**What is being asked:**
Among the entries below, one stretch runs from the line that contains "The analytic uniqueness" through the line that contains "open Filter Set Metric MeasureTheory Complex". Repeat that stretch exactly, ends included, and only that.

**Information:**
__________________________________________________
import Summits.CriticalPhenomena.SAWScalingLimit.Theorems.SAWDefectDecoherenceBoundaryClosureRHolomorphicWeakLimits
import HarnessLib

/-!
# Flat-arc uniqueness for weak-* limits straddling the gate
(crux `BoundaryClosureR`, stmt-CriticalPhenomena-14004, line `polygon-parity-squeeze`, stub
`stub_gateTrace`, mechanism (C); registered sub-goal `gateTrace_flatArc_eqOn`)

The analytic uniqueness step of the gate trace.  Setting: an open set `Ω` which inside the ball
`B(y, r)` is the open upper half-plane `{im z > im y}`; a functional `L` on continuous compactly
supported tests in `B(y, r)` (the weak-* limit of the normalised bulk functionals on the FULL
gate ball, bounded on bounded continuous functions supported in `B̄(y, 3r/4)` — clause 5 of
`LocalL1.pickEngine_weakStarLimit`), which

* is represented by the (continuous) weak limit `g` on tests supported in the upper half-ball,
* vanishes on tests supported in the open lower half-ball (no lattice there), and
* pairs with `∂̄φ`, for smooth `φ` supported in the full ball, exactly as the AREA pairing of
  `∂̄φ` with a candidate `g⋆` continuous on the closed upper half-ball (this is the limit gate
  identity rewritten by Green's formula for the candidate).

CONCLUSION (`flatArc_eqOn_of_dbarPairing`): `g = g⋆` on `Ω ∩ B(y, r/4)`.

Proof ("distributional reflection"): the bounded functional `Λ' := Λ_b − ⟨·, g⋆ 1_{upper}⟩`
kills every `∂̄φ` with `φ` supported in `B(y, 3r/4)`, so by Weyl's lemma for functionals
(`Literature.Analysis.Complex.weyl_dbar_ball_functional`) it is a HOLOMORPHIC density `G` on
`B(y, 3r/8) ⊇ B(y, r/4)`; `G` vanishes on the lower half-ball (both pieces of `Λ'` do), hence
everywhere (identity theorem), so `∫ χ g = ∫ χ g⋆` for all real smooth `χ` supported in the upper
half-ball, and `g = g⋆` there (`LocalL1.eqOn_of_integral_smul_eq`).  No lattice input; no
holomorphy of `g` or `g⋆` is needed at this stage.
-/

noncomputable section

open scoped Topology ContDiff BoundedContinuousFunction
open Filter Set Metric MeasureTheory Complex
open Literature.Analysis.Complex (dbarAlong dbarAlong_eq_zero_of_notMem_tsupport
  weyl_dbar_ball_functional)
open Summit.CriticalPhenomena.SAWScalingLimit.Theorems.PickHalfPlane.LocalL1

namespace Summit.CriticalPhenomena.SAWScalingLimit.Theorems.PolygonParitySqueeze.GateTrace

/-- **The area pairing with a function integrable on a set is a bounded functional on bounded
continuous functions**: `f ↦ ∫_S f · w` for `w` integrable on `S`. [folklore] -/
theorem exists_pairingCLM {S : Set ℂ} {w : ℂ → ℂ} (hw : IntegrableOn w S) :
    ∃ P : (ℂ →ᵇ ℂ) →L[ℂ] ℂ, ∀ f : ℂ →ᵇ ℂ, P f = ∫ z in S, f z * w z := by
  have hint : ∀ f : ℂ →ᵇ ℂ, Integrable (fun z => f z * w z) (volume.restrict S) := fun f =>
    hw.bdd_mul f.continuous.aestronglyMeasurable
      (Eventually.of_forall fun z => f.norm_coe_le_norm z)
  refine ⟨LinearMap.mkContinuous
    { toFun := fun f => ∫ z in S, f z * w z
      map_add' := fun f₁ f₂ => by
        simp only [BoundedContinuousFunction.coe_add, Pi.add_apply, add_mul]
        exact integral_add (hint f₁) (hint f₂)
      map_smul' := fun c f => by
        simp only [BoundedContinuousFunction.coe_smul, smul_eq_mul, mul_assoc,
          RingHom.id_apply]
        exact integral_const_mul c _ } (∫ z in S, ‖w z‖) fun f => ?_, fun f => rfl⟩
  simp only [LinearMap.coe_mk, AddHom.coe_mk]
  have hbd : ∀ᵐ z ∂(volume.restrict S), ‖f z * w z‖ ≤ ‖f‖ * ‖w z‖ :=
    Eventually.of_forall fun z => by
      rw [norm_mul]
      exact mul_le_mul_of_nonneg_right (f.norm_coe_le_norm z) (norm_nonneg _)
  calc ‖∫ z in S, f z * w z‖ ≤ ∫ z in S, ‖f‖ * ‖w z‖ :=
        norm_integral_le_of_norm_le (hw.norm.const_mul ‖f‖) hbd
    _ = ‖f‖ * ∫ z in S, ‖w z‖ := integral_const_mul _ _
    _ = (∫ z in S, ‖w z‖) * ‖f‖ := mul_comm _ _

/-- **Flat-arc uniqueness (registered sub-goal `gateTrace_flatArc_eqOn` of stub `stub_gateTrace`).**
Let `Ω` be open and flat in `B(y, r)` (`Ω ∩ B(y,r) = {im > im y} ∩ B(y,r)`), `g` continuous on
`Ω ∩ B(y,r)`, `g⋆` continuous on the closed upper half-ball `{im ≥ im y} ∩ B(y,r)`, and `L` a
functional on `C(ℂ, ℂ)` that is bounded on bounded continuous functions supported in
`B̄(y, 3r/4)`, represented by `g` on tests supported in `Ω ∩ B(y,r)`, zero on tests supported in
the open lower half-ball, and such that `L(∂̄φ) = ∫_{im > im y} ∂̄φ · g⋆ dA` for every smooth `φ`
supported in `B(y,r)`.  Then `g = g⋆` on `Ω ∩ B(y, r/4)`.  (Weyl's lemma for the functional
`Λ_b − ⟨·, g⋆ 1_{upper}⟩`, identity theorem from the lower half-ball, fundamental lemma of the
calculus of variations.) [folklore] -/
theorem flatArc_eqOn_of_dbarPairing {Ω : Set ℂ} {y : ℂ} {r : ℝ} (hr : 0 < r)
    (hflat : Ω ∩ ball y r = {z : ℂ | y.im < z.im} ∩ ball y r)
    {g gs : ℂ → ℂ} (hg : ContinuousOn g (Ω ∩ ball y r))
    (hgsc : ContinuousOn gs ({z : ℂ | y.im ≤ z.im} ∩ ball y r))
    {L : C(ℂ, ℂ) → ℂ}
    (hrep : ∃ Λb : (ℂ →ᵇ ℂ) →L[ℂ] ℂ, ∀ f : ℂ →ᵇ ℂ,
      tsupport f ⊆ closedBall y (3 * (r / 4)) → Λb f = L f.toContinuousMap)
    (hLg : ∀ ψ : C(ℂ, ℂ), HasCompactSupport ψ → tsupport ψ ⊆ Ω ∩ ball y r →
      L ψ = ∫ z, ψ z * g z)
    (hL0 : ∀ ψ : C(ℂ, ℂ), HasCompactSupport ψ → tsupport ψ ⊆ {z : ℂ | z.im < y.im} ∩ ball y r →
      L ψ = 0)
    (hLgate : ∀ φ : ℂ → ℂ, ContDiff ℝ ∞ φ → HasCompactSupport φ → tsupport φ ⊆ ball y r →
      ∀ Φ : C(ℂ, ℂ), (⇑Φ = dbarAlong 1 φ) →
        L Φ = ∫ z in {z : ℂ | y.im < z.im}, dbarAlong 1 φ z * gs z) :
    EqOn g gs (Ω ∩ ball y (r / 4)) := by
  set R : ℝ := r / 4 with hRdef
  have hR : 0 < R := by positivity
  have h3R : 3 * R < r := by rw [hRdef]; linarith
  obtain ⟨Λb, hΛb⟩ := hrep
  ---------------------------------------------------------------- the pairing with `g⋆ 1_{upper}`
  set S : Set ℂ := {z : ℂ | y.im < z.im} ∩ closedBall y (3 * R) with hSdef
  have hSm : MeasurableSet S :=
    (measurableSet_lt measurable_const Complex.measurable_im).inter measurableSet_closedBall
  have hgsS : IntegrableOn gs S := by
    have hK : IsCompact ({z : ℂ | y.im ≤ z.im} ∩ closedBall y (3 * R)) :=
      (isCompact_closedBall y (3 * R)).inter_left
        (isClosed_le continuous_const Complex.continuous_im)
    refine (hgsc.mono ?_).integrableOn_compact hK |>.mono_set ?_
    · exact inter_subset_inter_right _ (closedBall_subset_ball h3R)
    · exact inter_subset_inter_left _ (setOf_subset_setOf.2 fun z hz => le_of_lt hz)
  obtain ⟨P, hP⟩ := exists_pairingCLM hgsS
  ---------------------------------------------------------------- `Λ' := Λb - P` kills `∂̄φ`
  have hyp : ∀ φ : ℂ → ℂ, ContDiff ℝ ∞ φ → HasCompactSupport φ →
      tsupport φ ⊆ ball y (3 * R) → ∀ Φ : ℂ →ᵇ ℂ, (⇑Φ = dbarAlong 1 φ) → (Λb - P) Φ = 0 := by
    intro φ hφ hφc hφB Φ hΦ
    have htsφ : tsupport (dbarAlong 1 φ) ⊆ tsupport φ := by
      refine closure_minimal ?_ (isClosed_tsupport φ)
      intro z hz
      by_contra hzφ
      exact hz (dbarAlong_eq_zero_of_notMem_tsupport hzφ)
    have hts : tsupport (Φ : ℂ → ℂ) ⊆ closedBall y (3 * R) := by
      rw [hΦ]; exact htsφ.trans (hφB.trans ball_subset_closedBall)
    rw [show (Λb - P) Φ = Λb Φ - P Φ from rfl, hΛb Φ hts,
      hLgate φ hφ hφc (hφB.trans (ball_subset_ball h3R.le)) Φ.toContinuousMap hΦ, hP Φ, sub_eq_zero]
    -- `∫_{upper} ∂̄φ g⋆ = ∫_S ∂̄φ g⋆`: the integrand vanishes off the closed ball
    have h1 : ∫ z in {z : ℂ | y.im < z.im}, dbarAlong 1 φ z * gs z =
        ∫ z in S, dbarAlong 1 φ z * gs z := by
      refine setIntegral_eq_of_subset_of_forall_sdiff_eq_zero (s := S)
        (measurableSet_lt measurable_const Complex.measurable_im) inter_subset_left ?_
      rintro z ⟨hz, hzS⟩
      have hzB : z ∉ closedBall y (3 * R) := fun h => hzS ⟨hz, h⟩
      have : dbarAlong 1 φ z = 0 := by
        refine image_eq_zero_of_notMem_tsupport fun h => hzB ?_
        exact ball_subset_closedBall (hφB (htsφ h))
      rw [this, zero_mul]
    rw [h1]
    exact setIntegral_congr_fun hSm fun z _ => by rw [hΦ]
  ---------------------------------------------------------------- Weyl: `Λ' = ∫ · G`, `G` holomorphic
  obtain ⟨G, hG, hGrep⟩ := weyl_dbar_ball_functional (Λb - P) hR hyp
  -- evaluation of `Λ'` at a real smooth test `χ` supported in `ball y R`
  have hΛ'χ : ∀ χ : ℂ → ℝ, ContDiff ℝ ∞ χ → HasCompactSupport χ → tsupport χ ⊆ ball y R →
      ∃ Φ : ℂ →ᵇ ℂ, (⇑Φ = fun z => (χ z : ℂ)) ∧
        (Λb - P) Φ = ∫ z, (χ z : ℂ) * G z ∧
        (Λb - P) Φ = L Φ.toContinuousMap - ∫ z in S, (χ z : ℂ) * gs z := by
    intro χ hχ hχc hχB
    have hφ : ContDiff ℝ ∞ (fun z => (χ z : ℂ)) := ofRealCLM.contDiff.comp hχ
    have hφc : HasCompactSupport (fun z => (χ z : ℂ)) := hχc.comp_left Complex.ofReal_zero
    have hφt : tsupport (fun z => (χ z : ℂ)) ⊆ tsupport χ :=
      tsupport_comp_subset Complex.ofReal_zero χ
    obtain ⟨Cφ, hCφ⟩ := hφ.continuous.bounded_above_of_compact_support hφc
    set Φ : ℂ →ᵇ ℂ := BoundedContinuousFunction.ofNormedAddCommGroup _ hφ.continuous Cφ hCφ
    have hΦ : (⇑Φ = fun z => (χ z : ℂ)) := rfl
    have hts : tsupport (Φ : ℂ → ℂ) ⊆ closedBall y (3 * R) := by
      rw [hΦ]
      exact hφt.trans (hχB.trans (ball_subset_closedBall.trans
        (closedBall_subset_closedBall (by linarith))))
    refine ⟨Φ, hΦ, hGrep _ hφ hφc (hφt.trans hχB) Φ hΦ, ?_⟩
    rw [show (Λb - P) Φ = Λb Φ - P Φ from rfl, hΛb Φ hts, hP Φ, hΦ]
  ---------------------------------------------------------------- `G = 0` on the lower half-ball
  have hlow : EqOn G 0 ({z : ℂ | z.im < y.im} ∩ ball y R) := by
    have hV : IsOpen ({z : ℂ | z.im < y.im} ∩ ball y R) :=
      (isOpen_lt Complex.continuous_im continuous_const).inter isOpen_ball
    refine eqOn_of_integral_smul_eq hV ?_ continuousOn_const ?_
    · exact hG.continuousOn.mono (inter_subset_right.trans (ball_subset_ball (by linarith)))
    · intro χ hχ hχc hχV
      obtain ⟨Φ, hΦ, h1, h2⟩ := hΛ'χ χ hχ hχc (hχV.trans inter_subset_right)
      have hL : L Φ.toContinuousMap = 0 := by
        refine hL0 _ ?_ ?_
        · show HasCompactSupport (⇑Φ); rw [hΦ]; exact hχc.comp_left Complex.ofReal_zero
        · show tsupport (⇑Φ) ⊆ _; rw [hΦ]
          exact (tsupport_comp_subset Complex.ofReal_zero χ).trans
            (hχV.trans (inter_subset_inter_right _ (ball_subset_ball (by linarith))))
      have hPχ : ∫ z in S, (χ z : ℂ) * gs z = 0 := by
        refine setIntegral_eq_zero_of_forall_eq_zero fun z hz => ?_
        have hzχ : z ∉ tsupport χ := fun h => by
          have h1 : z.im < y.im := (hχV h).1
          have h2 : y.im < z.im := hz.1
          exact lt_asymm h1 h2
        rw [image_eq_zero_of_notMem_tsupport hzχ, Complex.ofReal_zero, zero_mul]
      rw [← h1, h2, hL, hPχ, sub_zero]
      simp
  ---------------------------------------------------------------- identity theorem: `G ≡ 0`
  have hG0 : EqOn G 0 (ball y (3 * R / 2)) := by
    have hy₁ : y - ((R / 2 : ℝ) : ℂ) * I ∈ {z : ℂ | z.im < y.im} ∩ ball y R := by
      constructor
      · show (y - ((R / 2 : ℝ) : ℂ) * I).im < y.im
        simp; linarith
      · rw [mem_ball, dist_eq_norm, sub_sub_cancel_left, norm_neg, norm_mul, Complex.norm_I,
          mul_one, Complex.norm_real, Real.norm_eq_abs, abs_of_pos (by positivity)]
        linarith
    have hev : G =ᶠ[𝓝 (y - ((R / 2 : ℝ) : ℂ) * I)] 0 :=
      eventuallyEq_of_mem (((isOpen_lt Complex.continuous_im continuous_const).inter
        isOpen_ball).mem_nhds hy₁) hlow
    exact (hG.analyticOnNhd isOpen_ball).eqOn_zero_of_preconnected_of_eventuallyEq_zero
      (convex_ball y _).isPreconnected (ball_subset_ball (by linarith) hy₁.2) hev
  ---------------------------------------------------------------- `g = g⋆` on the upper half-ball
  have hflatR : Ω ∩ ball y R = {z : ℂ | y.im < z.im} ∩ ball y R := by
    have hsub : ball y R ⊆ ball y r := ball_subset_ball (by linarith)
    rw [← inter_eq_self_of_subset_right hsub, ← inter_assoc, hflat, inter_assoc]
  have hup : EqOn g gs ({z : ℂ | y.im < z.im} ∩ ball y R) := by
    have hV : IsOpen ({z : ℂ | y.im < z.im} ∩ ball y R) :=
      (isOpen_lt continuous_const Complex.continuous_im).inter isOpen_ball
    have hVΩ : {z : ℂ | y.im < z.im} ∩ ball y R ⊆ Ω ∩ ball y r := by
      rw [← hflatR]; exact inter_subset_inter_right _ (ball_subset_ball (by linarith))
    refine eqOn_of_integral_smul_eq hV (hg.mono hVΩ) ?_ ?_
    · exact hgsc.mono (inter_subset_inter (setOf_subset_setOf.2 fun z hz => le_of_lt hz)
        (ball_subset_ball (by linarith)))
    · intro χ hχ hχc hχV
      obtain ⟨Φ, hΦ, h1, h2⟩ := hΛ'χ χ hχ hχc (hχV.trans inter_subset_right)
      have hχt : tsupport (fun z => (χ z : ℂ)) ⊆ tsupport χ :=
        tsupport_comp_subset Complex.ofReal_zero χ
      have hL : L Φ.toContinuousMap = ∫ z, (χ z : ℂ) * g z := by
        have key := hLg Φ.toContinuousMap
          (by show HasCompactSupport (⇑Φ); rw [hΦ]; exact hχc.comp_left Complex.ofReal_zero)
          (by show tsupport (⇑Φ) ⊆ _; rw [hΦ]; exact hχt.trans (hχV.trans hVΩ))
        rw [key]
        exact integral_congr_ae (Eventually.of_forall fun z => by
          show Φ.toContinuousMap z * g z = (χ z : ℂ) * g z
          rw [show Φ.toContinuousMap z = Φ z from rfl, hΦ])
      -- `∫ χ G = 0`
      have hχG : ∫ z, (χ z : ℂ) * G z = 0 := by
        refine integral_eq_zero_of_ae (Eventually.of_forall fun z => ?_)
        by_cases hz : z ∈ tsupport χ
        · show (χ z : ℂ) * G z = 0
          rw [hG0 (ball_subset_ball (by linarith) (hχV hz).2), Pi.zero_apply, mul_zero]
        · show (χ z : ℂ) * G z = 0
          rw [image_eq_zero_of_notMem_tsupport hz, Complex.ofReal_zero, zero_mul]
      -- `∫_S χ g⋆ = ∫ χ g⋆`
      have hPχ : ∫ z in S, (χ z : ℂ) * gs z = ∫ z, (χ z : ℂ) * gs z := by
        refine setIntegral_eq_integral_of_forall_compl_eq_zero fun z hz => ?_
        have hzχ : z ∉ tsupport χ := fun h => hz ⟨(hχV h).1,
          ball_subset_closedBall (ball_subset_ball (by linarith) (hχV h).2)⟩
        rw [image_eq_zero_of_notMem_tsupport hzχ, Complex.ofReal_zero, zero_mul]
      have := h1.symm.trans h2
      rw [hχG, hL, hPχ] at this
      exact (sub_eq_zero.1 this.symm)
  rwa [hflatR]

/-- **Registered sub-goal `gateTrace_flatArc_eqOn`** (crux item stmt-CriticalPhenomena-14004, line
`polygon-parity-squeeze`, stub `stub_gateTrace`, mechanism (C), flat-arc uniqueness): registry
form (one `∀`-term) of `flatArc_eqOn_of_dbarPairing`. [folklore] -/
theorem gateTrace_flatArc_eqOn : ∀ (Ω : Set ℂ) (y : ℂ) (r : ℝ), 0 < r → Ω ∩ Metric.ball y r = {z : ℂ | y.im < z.im} ∩ Metric.ball y r → ∀ (g gs : ℂ → ℂ), ContinuousOn g (Ω ∩ Metric.ball y r) → ContinuousOn gs ({z : ℂ | y.im ≤ z.im} ∩ Metric.ball y r) → ∀ (L : C(ℂ, ℂ) → ℂ), (∃ Λb : BoundedContinuousFunction ℂ ℂ →L[ℂ] ℂ, ∀ f : BoundedContinuousFunction ℂ ℂ, tsupport f ⊆ Metric.closedBall y (3 * (r / 4)) → Λb f = L f.toContinuousMap) → (∀ ψ : C(ℂ, ℂ), HasCompactSupport ψ → tsupport ψ ⊆ Ω ∩ Metric.ball y r → L ψ = ∫ z, ψ z * g z) → (∀ ψ : C(ℂ, ℂ), HasCompactSupport ψ → tsupport ψ ⊆ {z : ℂ | z.im < y.im} ∩ Metric.ball y r → L ψ = 0) → (∀ φ : ℂ → ℂ, ContDiff ℝ ∞ φ → HasCompactSupport φ → tsupport φ ⊆ Metric.ball y r → ∀ Φ : C(ℂ, ℂ), (⇑Φ = Literature.Analysis.Complex.dbarAlong 1 φ) → L Φ = ∫ z in {z : ℂ | y.im < z.im}, Literature.Analysis.Complex.dbarAlong 1 φ z * gs z) → Set.EqOn g gs (Ω ∩ Metric.ball y (r / 4)) :=
  fun _ _ _ hr hflat _ _ hg hgsc _ hrep hLg hL0 hLgate =>
    flatArc_eqOn_of_dbarPairing hr hflat hg hgsc hrep hLg hL0 hLgate

end Summit.CriticalPhenomena.SAWScalingLimit.Theorems.PolygonParitySqueeze.GateTrace

end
__________________________________________________
**Expected answer:**
The analytic uniqueness step of the gate trace.  Setting: an open set `Ω` which inside the ball
`B(y, r)` is the open upper half-plane `{im z > im y}`; a functional `L` on continuous compactly
supported tests in `B(y, r)` (the weak-* limit of the normalised bulk functionals on the FULL
gate ball, bounded on bounded continuous functions supported in `B̄(y, 3r/4)` — clause 5 of
`LocalL1.pickEngine_weakStarLimit`), which

* is represented by the (continuous) weak limit `g` on tests supported in the upper half-ball,
* vanishes on tests supported in the open lower half-ball (no lattice there), and
* pairs with `∂̄φ`, for smooth `φ` supported in the full ball, exactly as the AREA pairing of
  `∂̄φ` with a candidate `g⋆` continuous on the closed upper half-ball (this is the limit gate
  identity rewritten by Green's formula for the candidate).

CONCLUSION (`flatArc_eqOn_of_dbarPairing`): `g = g⋆` on `Ω ∩ B(y, r/4)`.

Proof ("distributional reflection"): the bounded functional `Λ' := Λ_b − ⟨·, g⋆ 1_{upper}⟩`
kills every `∂̄φ` with `φ` supported in `B(y, 3r/4)`, so by Weyl's lemma for functionals
(`Literature.Analysis.Complex.weyl_dbar_ball_functional`) it is a HOLOMORPHIC density `G` on
`B(y, 3r/8) ⊇ B(y, r/4)`; `G` vanishes on the lower half-ball (both pieces of `Λ'` do), hence
everywhere (identity theorem), so `∫ χ g = ∫ χ g⋆` for all real smooth `χ` supported in the upper
half-ball, and `g = g⋆` there (`LocalL1.eqOn_of_integral_smul_eq`).  No lattice input; no
holomorphy of `g` or `g⋆` is needed at this stage.
-/

noncomputable section

open scoped Topology ContDiff BoundedContinuousFunction
open Filter Set Metric MeasureTheory Complex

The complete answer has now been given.